The plot gets underway when Noah and Sonny literally collide with Lucas, and end up practically forcing their way into his suburban home to sell him an insurance policy, little realising that their own lives are in the balance from the moment they enter his domain. “There is no way out,” Lucas tells them – and he is in a good position to know, as a man who has himself been prisoner all his life to an inherited ‘code’ and system. Yet as Noah and Sonny seek a means to escape their basement shackles, Sonny’s dad struggles to claim on Sonny’s life insurance, while Paula, unwilling ever to pay out on a policy, has him investigated by two of her underlings (Andy Buckley, Medina Senghore).

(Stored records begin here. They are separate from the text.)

import Summits.QuantumFields.BalabanUV.Beta.FP.NestedDressingProjector

/-!
# `BalabanUV.Beta.FP.NestedDressingProjectorCovariance` — road «FP» for binder row D1, R-FP-45 (B), row NESTED-DRESS, FILE 5: THE NESTED PROJECTOR COMMUTES WITH
# EVERY AXIS PERMUTATION (centred root) AND EVERY CENTRED AXIS REFLECTION (`Lc` odd) — the m-fold twins of an2's S1f `symAxProjBmAt_ctr_P1` ∕ `symAxProjBmAt_R1`,
# so the symmetry class of the literal (row N3's hypotheses on the dressed objects) is inherited by the nested-dressed (j, m)-families

HONEST DEPENDENCY (page 1, mandatory): continuum YM on T⁴ ⇐ BetaPertH ∧ nine spine estimates (0/9 proved); BetaPertH ⇐ (D1) ∧ (D4) ∧ CAP+tail;
G-an2-4 gates asym, D1 and NE2/3/4.  HONEST FRAMING (cell contract, verbatim): «discharging `BetaPertH` makes Bałaban's UV stability UNCONDITIONAL —
a real constructive-QFT result; it is NOT the continuum limit and NOT the Clay problem.»  THIS MODULE DISCHARGES NOTHING of the wall: [folklore] finite sums on
`ℤ^d` (generic `d`; CENTRED root `ctr d Lc`; `Odd Lc` for the reflections).  No `def`, no `def … : Prop`, nothing cited, 0 sorry; 0∕4 row-D1 binders; NOT SDF,
NOT D1, NOT BetaPertH, NOT continuum, NOT Clay.  «not in print; our bookkeeping».

ABSOLUTE RULE (cell charter, verbatim): «No internally-minted statement may enter as a cited fact. Every hypothesis is either kernel-proved in this package or a
verbatim quotation of a PUBLISHED theorem with page reference. The manuscript(s) under audit are NOT citable for their own disputed steps — they are the thing
under adjudication; programme-internal (2001/route/tribunal) claims are never citable.»

WHY.  R-FP-45 (B) replaces, for m ≥ 2, the one-step dressing `Π̂₁` of the (j, m)-families by `Π^{(m)}_nest` (FILE 1).  Every symmetry argument of the road
(row N3: Ward ∕ axis-permutation ∕ centred-reflection class of the perfect objects; an2's `permK_piKSymBm`, `SymmetrisedDressingReflection`) enters through the
covariance of the dressing projector.  The nested functional is built from the literal's `σ₁` (covariant: an2 `symGaugeAt_ctr_P1` ∕ `symGaugeAt_R1`), the
straight averaging (covariant: `contourSum_P1` ∕ `contourSum_R1`) and the block-label lift (covariant: `blk_psite` ∕ `blk_sref`), with the SAME centred root at
every level — so the covariance is an induction on `m`.

CONTENTS ([folklore]): §1 permutations — `qbar_P1`, `liftBlk_P0`, `symBmGaugeAt_ctr_P1`, **`symNestGaugeAt_ctr_P1`** (`σ^{(m)} (P1 π A) = P0 π (σ^{(m)} A)`),
**`symAxProjNestAt_ctr_P1`** (`Π^{(m)} (P1 π A) = P1 π (Π^{(m)} A)`); §2 centred reflections, `Odd Lc` — `qbar_R1`, `liftBlk_R0`, `symBmGaugeAt_R1`, **`symNestGaugeAt_R1`**,
**`symAxProjNestAt_R1`**.
Provenance: road FP swarm LEAF PROVER `b2b-balaban-beta-d1-formalise-leaf-06` gen 14, 2026-08-21, row NESTED-DRESS.  Names PROVISIONAL.
-/

namespace Summit.QuantumFields.BalabanUV.Beta.FP.NestedDressingProjectorCovariance

noncomputable section

open Finset
open scoped BigOperators Nat
open Literature.MathematicalPhysics.QuantumFieldTheory.Balaban1983to89.Beta
open AffineAveraging (Form0 Form1 Site unitVec dz box toSite blockSum contourSum)
open AveragingContours (grad blk)
open AveragingContoursRooted (ctr)
open ResolventReflection (sref R0 R1 R0_apply R1_apply contourSum_R1)
open RootedComb (blk_sref R1_sub grad_R0)
open Summit.QuantumFields.BalabanUV.Beta.KernelPermutation (psite psite_apply)
open Summit.QuantumFields.BalabanUV.Beta.ResolventPermutation (P0 P1 P0_apply P1_apply contourSum_P1)
open Summit.QuantumFields.BalabanUV.Beta.AxialProjectorBlockMean (blockMeanAt)
open Summit.QuantumFields.BalabanUV.Beta.SymmetrisedAxialPotential (blk_psite P1_grad)
open Summit.QuantumFields.BalabanUV.Beta.SymmetrisedAxialGauge (P1_sub)
open Summit.QuantumFields.BalabanUV.Beta.SymmetrisedAxialGaugeBlockMean (symGaugeAt symBmGaugeAt symAxProjBmAt blockMeanAt_P0 blockMeanAt_R0 symGaugeAt_ctr_P1
  symGaugeAt_R1)
open Summit.QuantumFields.BalabanUV.Beta.FP.NestedDressingProjector (qbar liftBlk symNestGaugeAt symAxProjNestAt symNestGaugeAt_zero_left symNestGaugeAt_succ)

variable {d : ℕ}

/-! ## §1 Axis permutations (centred root) -/

/-- [folklore] The mean-normalised straight averaging commutes with the axis permutations (`contourSum_P1`). -/
theorem qbar_P1 (π : Equiv.Perm (Fin d)) (L : ℕ) (A : Form1 d ℝ) : qbar L (P1 π A) = P1 π (qbar L A) := by
  funext κ y
  simp only [qbar, P1_apply, contourSum_P1]

/-- [folklore] The block-label lift commutes with the axis permutations (`blk_psite`). -/
theorem liftBlk_P0 (π : Equiv.Perm (Fin d)) (L : ℕ) (ψ : Form0 d ℝ) : liftBlk L (P0 π ψ) = P0 π (liftBlk L ψ) := by
  funext x
  simp only [liftBlk, P0_apply, blk_psite]

/-- [folklore] The literal's one-step functional at the centred root is a permutation scalar: `σ₁ (P1 π A) = P0 π (σ₁ A)`. -/
theorem symBmGaugeAt_ctr_P1 (π : Equiv.Perm (Fin d)) (N : ℕ) (A : Form1 d ℝ) :
    symBmGaugeAt (ctr d N) (P1 π A) N = P0 π (symBmGaugeAt (ctr d N) A N) := by
  unfold symBmGaugeAt
  rw [symGaugeAt_ctr_P1, blockMeanAt_P0]
  rfl

/-- [folklore] **THE NESTED FUNCTIONAL AT THE CENTRED ROOT IS A PERMUTATION SCALAR**: `σ^{(m)} (P1 π A) = P0 π (σ^{(m)} A)`. -/
theorem symNestGaugeAt_ctr_P1 (π : Equiv.Perm (Fin d)) (Lc : ℕ) : ∀ (m : ℕ) (A : Form1 d ℝ),
    symNestGaugeAt (ctr d Lc) Lc m (P1 π A) = P0 π (symNestGaugeAt (ctr d Lc) Lc m A)
  | 0, A => by rw [symNestGaugeAt_zero_left, symNestGaugeAt_zero_left]; rfl
  | m + 1, A => by
      rw [symNestGaugeAt_succ, symNestGaugeAt_succ, symBmGaugeAt_ctr_P1, qbar_P1, symNestGaugeAt_ctr_P1 π Lc m, liftBlk_P0]
      rfl

/-- [folklore] **`Π^{(m)}_nest` COMMUTES WITH EVERY AXIS PERMUTATION** (centred root): `Π^{(m)} (P1 π A) = P1 π (Π^{(m)} A)`. -/
theorem symAxProjNestAt_ctr_P1 (π : Equiv.Perm (Fin d)) (Lc m : ℕ) (A : Form1 d ℝ) :
    symAxProjNestAt (ctr d Lc) Lc m (P1 π A) = P1 π (symAxProjNestAt (ctr d Lc) Lc m A) := by
  unfold symAxProjNestAt
  rw [symNestGaugeAt_ctr_P1, ← P1_grad, P1_sub]

/-! ## §2 Centred axis reflections (`Lc` odd) -/

/-- [folklore] The mean-normalised straight averaging commutes with the axis reflections (`contourSum_R1`). -/
theorem qbar_R1 (α : Fin d) (L : ℕ) (A : Form1 d ℝ) : qbar L (R1 α A) = R1 α (qbar L A) := by
  funext κ y
  simp only [qbar, R1_apply, contourSum_R1]
  ring

/-- [folklore] The block-label lift commutes with the axis reflections (`blk_sref`, `L ≥ 1`). -/
theorem liftBlk_R0 {L : ℕ} (hL : 1 ≤ L) (α : Fin d) (ψ : Form0 d ℝ) : liftBlk L (R0 α ψ) = R0 α (liftBlk L ψ) := by
  funext x
  simp only [liftBlk, R0_apply, blk_sref hL]

/-- [folklore] The literal's one-step functional at the centred root is a reflection scalar (`N` odd): `σ₁ (R1 α A) = R0 α (σ₁ A)`. -/
theorem symBmGaugeAt_R1 {N : ℕ} (hN : Odd N) (α : Fin d) (A : Form1 d ℝ) :
    symBmGaugeAt (ctr d N) (R1 α A) N = R0 α (symBmGaugeAt (ctr d N) A N) := by
  unfold symBmGaugeAt
  rw [symGaugeAt_R1 hN, blockMeanAt_R0 hN.pos]
  rfl

/-- [folklore] **THE NESTED FUNCTIONAL AT THE CENTRED ROOT IS A REFLECTION SCALAR** (`Lc` odd): `σ^{(m)} (R1 α A) = R0 α (σ^{(m)} A)`. -/
theorem symNestGaugeAt_R1 {Lc : ℕ} (hLc : Odd Lc) (α : Fin d) : ∀ (m : ℕ) (A : Form1 d ℝ),
    symNestGaugeAt (ctr d Lc) Lc m (R1 α A) = R0 α (symNestGaugeAt (ctr d Lc) Lc m A)
  | 0, A => by rw [symNestGaugeAt_zero_left, symNestGaugeAt_zero_left]; rfl
  | m + 1, A => by
      rw [symNestGaugeAt_succ, symNestGaugeAt_succ, symBmGaugeAt_R1 hLc, qbar_R1, symNestGaugeAt_R1 hLc α m, liftBlk_R0 hLc.pos]
      rfl

/-- [folklore] **`Π^{(m)}_nest` COMMUTES WITH EVERY CENTRED AXIS REFLECTION** (`Lc` odd): `Π^{(m)} (R1 α A) = R1 α (Π^{(m)} A)`. -/
theorem symAxProjNestAt_R1 {Lc : ℕ} (hLc : Odd Lc) (α : Fin d) (m : ℕ) (A : Form1 d ℝ) :
    symAxProjNestAt (ctr d Lc) Lc m (R1 α A) = R1 α (symAxProjNestAt (ctr d Lc) Lc m A) := by
  unfold symAxProjNestAt
  rw [symNestGaugeAt_R1 hLc, grad_R0, R1_sub]

end

end Summit.QuantumFields.BalabanUV.Beta.FP.NestedDressingProjectorCovariance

Things will get out of hand, the vicious will prevail, and no good deed will go rewarded.
Keeping Company is a Coen-esque comedy, its characters all larger than life and its scenarios exaggerated and absurd – but it is also, owing to a deep vein of cynicism, full of darkness and despair. Paula insists that she is a ‘shark’, and her psychopathically appetitive instincts – her venality, her corruption, her selfishness, her view of everyone else as fodder – will turn out to be attitudes shared by several other characters here. Whether in the office space, the home or the civic arena, these are the dog-eat-dog politics of predation, offering a vision of society as a Darwinian food chain. It is not that there are no decent, or at least conflicted, people here – it is just that they are all victims, their cheery hopes dashed one after the other by a cruel, unforgiving world. So Wallace’s humour comes with a mordant bleakness – and while his dyspeptic vision might seem confined to the fictions of satire, as one character warns us, “It’s no different out there than it is in here.”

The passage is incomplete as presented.